The Nano supports export of capture data to XML files, but not streaming of live data. Doing so would require development of a custom firmware to replace the current USB file system interface with a USB serial interface as well as a PC application to process the live data.
For those interested in pursuing such development, here are some high level constraints to consider:
Ahhh, OK. I assume that is a limitation of the chip and/or phy that is being used rather than that of the software?

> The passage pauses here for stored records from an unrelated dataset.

import Summits.AtomisticToContinuum.FouriersLaw.Theorems.RobinCoercivity.Negative.SchurPositivity
import Summits.AtomisticToContinuum.FouriersLaw.Theorems.RobinCoercivity.Negative.WithoutCoupling
import Summits.AtomisticToContinuum.FouriersLaw.Theorems.HonestZwanzigParityStatics
import Summits.AtomisticToContinuum.FouriersLaw.Theorems.HonestZwanzigRobinCoercivityStubFeshbachIdentities

/-!
# `HonestZwanzig.RobinCoercivity` (crux stmt-AtomisticToContinuum-12695) — negative lemmas, part 2: the contact ceiling

Refuter / crux-disprover support file (`--supports stmt-AtomisticToContinuum-12695`). For the Feshbach matrix
`𝔽_N(s)_{xy} = s·Cov(e_x,e_y) − Cov(e_x, L e_y) − schur_s(L†e_x, L e_y)` of route `HonestZwanzig`, tested on the
CONSTANT profile `ξ ≡ 1` (total energy `H = Σ_x e_x`, `L H = L†H = w := γ(T − p_0²) + γ(T − p_{N−1}²)`):

* `sum_sum_feshbach_le` / `one_feshbach_one_le` — **`1ᵀ𝔽_N(s)1 ≤ s·1ᵀCov(e,e)1 + 2γT²`** for every `N ≥ 2` and EVERY
  `s > 0`: against the total energy the Feshbach matrix is at most Newton cooling at the two contacts (`ParityStatics`) plus
  the vanishing static term, because the memory term `schur_s(w,w)` is nonnegative (part 1) and enters with a minus sign;
* `robinBody_const_le`, `robinConst_le_contact`, `robinCoercivity_const_le` (`RobinBody`, `RobinCoercivityAt` as in
  `…Negative.WithoutCoupling`) — hence every constant `c` admissible in
  `RobinCoercivity` at `(ω₂, lam, β, γ, T)` obeys **`c ≤ γT²`**: the Robin constant never beats the bare contact
  conductance (TIGHTNESS; numerically — compute job j016689, exact Gaussian algebra at the harmonic point — the
  renormalised contact conductance `1ᵀ𝔽_N(0⁺)1/2` is `0.904 γT²` at `γ = T = ω₂ = 1` but `0.015 γT²` at `γ = 25`);
* REFUTED NATURAL STRENGTHENINGS: `not_robinCoercivityUniformInT` (no `T`-uniform constant),
  `not_robinCoercivityUniformInCoupling` (no constant uniform as `γ ↓ 0`), `not_uniformL2Ellipticity` (`𝔽_N(s) ≥ c·Id`
  uniformly in `N` is false: `c ≤ 2γT²/N`; the crux's Robin normalisation is the right one).

The main statements carry the route's fixed-`N` support item `FeshbachIdentities` (stmt-AtomisticToContinuum-12697) as a
hypothesis, exactly as the lead's skeleton `Lines/LinAlg.lean`; since the lead has LANDED it
(`Robin.stub_feshbachIdentities`), the primed versions at the end of the file are UNCONDITIONAL. Uses the landed
`generatorSiteEnergy_proof`, `parityStatics_proof`.
-/

noncomputable section

open MeasureTheory Finset Matrix
open Literature.MathematicalPhysics.KineticTheory.HeatConduction
open Summit.AtomisticToContinuum.FouriersLaw.Theses.HonestZwanzig
open Summit.AtomisticToContinuum.FouriersLaw.Theorems.HonestZwanzig
open Summit.AtomisticToContinuum.FouriersLaw.Theorems.HonestZwanzig.NetworkReduction

namespace Summit.AtomisticToContinuum.FouriersLaw.Theorems.RobinCoercivity.Negative

/-! ### Fixed `N`, fixed `s` (gadgets as in part 1) -/

section FixedN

If so, perhaps the DSO Quad should have a High-Speed (480Mbps) capable phy and chip.
As to the custom firmware, while I have only ever been involved with USB storage at that level, I think you can support multiple end-points if you set things up correctly.
I agree that it would involve a PC application to support the live data, but there are already some to choose from, like XOScope and others, although their code might not be capable enough or in good enough shape to work from. However, having been involved in Ethereal/Wireshark I have seen how something can start from humble beginnings and take over the world.
Will I be able to use the DSO Nano V2 to analyse 100kbps I2C?
I imagine that 400kbps I2C would be beyond the DSO Nano’s capabilities (I seem to recall an HP document suggesting that you need something like 5 times the sample rate as the bit rate you are trying to measure to get reasonable fidelity on the wave forms).
I have an answer for you, but since this thread is discussing future DSO capability and your question relates to existing capability I have posted it in a separate topic.
I recently received my DSO Nano v1.
I have updated to DSO firmware version 3.43.
I have tried to use it during my lab exam in the college and compared the results to the Tektronix oscilloscope that we have in the lab.
I have found that for some strange reason when I measure 2 outputs in the circuit and overlap them on the DSO the time line doesn’t match.
for example, I had this circuit:
I have measured the two outputs with my DSO and got:
After that I have measured the same circuit with Tektronix and got:
The following info would be required to best analyze your question: Trig. Level and Trig. Sens. for each original Nano waveform capture, and the sampling rate, trigger level and trigger sensitivity (if it has this feature) that the Tek Scope was using for the the Tek capture(s).
I can explain the reason, but finding a solution to this is more of a challenge.
A limitation with a single channel (and single trigger) scope is that you can not synchronize two waveforms in time. You can do two separate captures and compare the shape (amplitude, frequency etc.), but you can not determine relative timing between them. On the Tektronix, both waveforms are synchronized to the rising edge of the square wave. The DSO triangle waveform however will trigger on its own rising edge independent of the square wave. If you repeat measurements and move trigger level up towards the triangle peek, the DSO triangle waveform will move left and so approximate what you’re after. The only way you can determine that this is how they relate timing wise however is if you already know.
The upside would be that as a lab exercise, you probably learn more from this than any of your fellow students without access to a Nano.
Edit: I didn’t see your post lygra, but assume he is referring to the time displacement between the two waveforms.